*** Records

import Literature.MathematicalPhysics.QuantumFieldTheory.ConformalBootstrap3D.PointKernelK34L505Data
import Literature.MathematicalPhysics.QuantumFieldTheory.ConformalBootstrap3D.PointKernelK34L505Segs

/-!
# K34L505 certificate, kernel block file H5: head segments (monotone coefficient rule; block checker `PCert.hBlockOK` of `PointKernel`, soundness `PCert.hBlockOK_sound`), segments `86 ≤ i < 132`

`decide` by kernel reduction (no `native_decide`, no extra axioms) on the literal data of
`PointKernelK34L505Data`, on the certificate itself (full `s`-width) or on its piece certificates
`pcP_i = certK34L505.withS σ_i σ_(i+1) …` (the cell numbers on an `s`-piece; assembled by
`CellFactS_of_pieces`).  Estimated kernel time 258 s (6 theorems).
-/

set_option maxRecDepth 100000
set_option maxHeartbeats 0

namespace Literature.MathematicalPhysics.QuantumFieldTheory.ConformalBootstrap3D.PointKernelK34L505

open Literature.MathematicalPhysics.QuantumFieldTheory.ConformalBootstrap3D.PointKernel

/-- segments `[86, 93)` of `hsegsK34L505` pass the kernel evaluator (≈3 s of kernel work). [folklore] -/
theorem hBlock_86 : certK34L505.hBlockOK hsegsK34L505 86 93 JHK34L505 = true := by
  decide +kernel

/-- segment `[127, 128)` of `hsegsK34L505` passes the kernel evaluator (≈38 s of kernel work). [folklore] -/
theorem hBlock_127 : certK34L505.hBlockOK hsegsK34L505 127 128 JHK34L505 = true := by
  decide +kernel

/-- segment `[128, 129)` of `hsegsK34L505` passes the kernel evaluator (≈37 s of kernel work). [folklore] -/
theorem hBlock_128 : certK34L505.hBlockOK hsegsK34L505 128 129 JHK34L505 = true := by
  decide +kernel

/-- segment `[129, 130)` of `hsegsK34L505` passes the kernel evaluator (≈37 s of kernel work). [folklore] -/
theorem hBlock_129 : certK34L505.hBlockOK hsegsK34L505 129 130 JHK34L505 = true := by
  decide +kernel

/-- segment `[130, 131)` of `hsegsK34L505` passes the kernel evaluator (≈37 s of kernel work). [folklore] -/
theorem hBlock_130 : certK34L505.hBlockOK hsegsK34L505 130 131 JHK34L505 = true := by
  decide +kernel

/-- segment `[131, 132)` of `hsegsK34L505` passes the kernel evaluator (≈37 s of kernel work). [folklore] -/
theorem hBlock_131 : certK34L505.hBlockOK hsegsK34L505 131 132 JHK34L505 = true := by
  decide +kernel

end Literature.MathematicalPhysics.QuantumFieldTheory.ConformalBootstrap3D.PointKernelK34L505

******

### What to produce:
Beginning with the first line of the records above, reproduce each line exactly, ending at the line that contains "set_option maxHeartbeats 0", and leave out everything else.

### Solution to this task:
import Literature.MathematicalPhysics.QuantumFieldTheory.ConformalBootstrap3D.PointKernelK34L505Data
import Literature.MathematicalPhysics.QuantumFieldTheory.ConformalBootstrap3D.PointKernelK34L505Segs

/-!
# K34L505 certificate, kernel block file H5: head segments (monotone coefficient rule; block checker `PCert.hBlockOK` of `PointKernel`, soundness `PCert.hBlockOK_sound`), segments `86 ≤ i < 132`

`decide` by kernel reduction (no `native_decide`, no extra axioms) on the literal data of
`PointKernelK34L505Data`, on the certificate itself (full `s`-width) or on its piece certificates
`pcP_i = certK34L505.withS σ_i σ_(i+1) …` (the cell numbers on an `s`-piece; assembled by
`CellFactS_of_pieces`).  Estimated kernel time 258 s (6 theorems).
-/

set_option maxRecDepth 100000
set_option maxHeartbeats 0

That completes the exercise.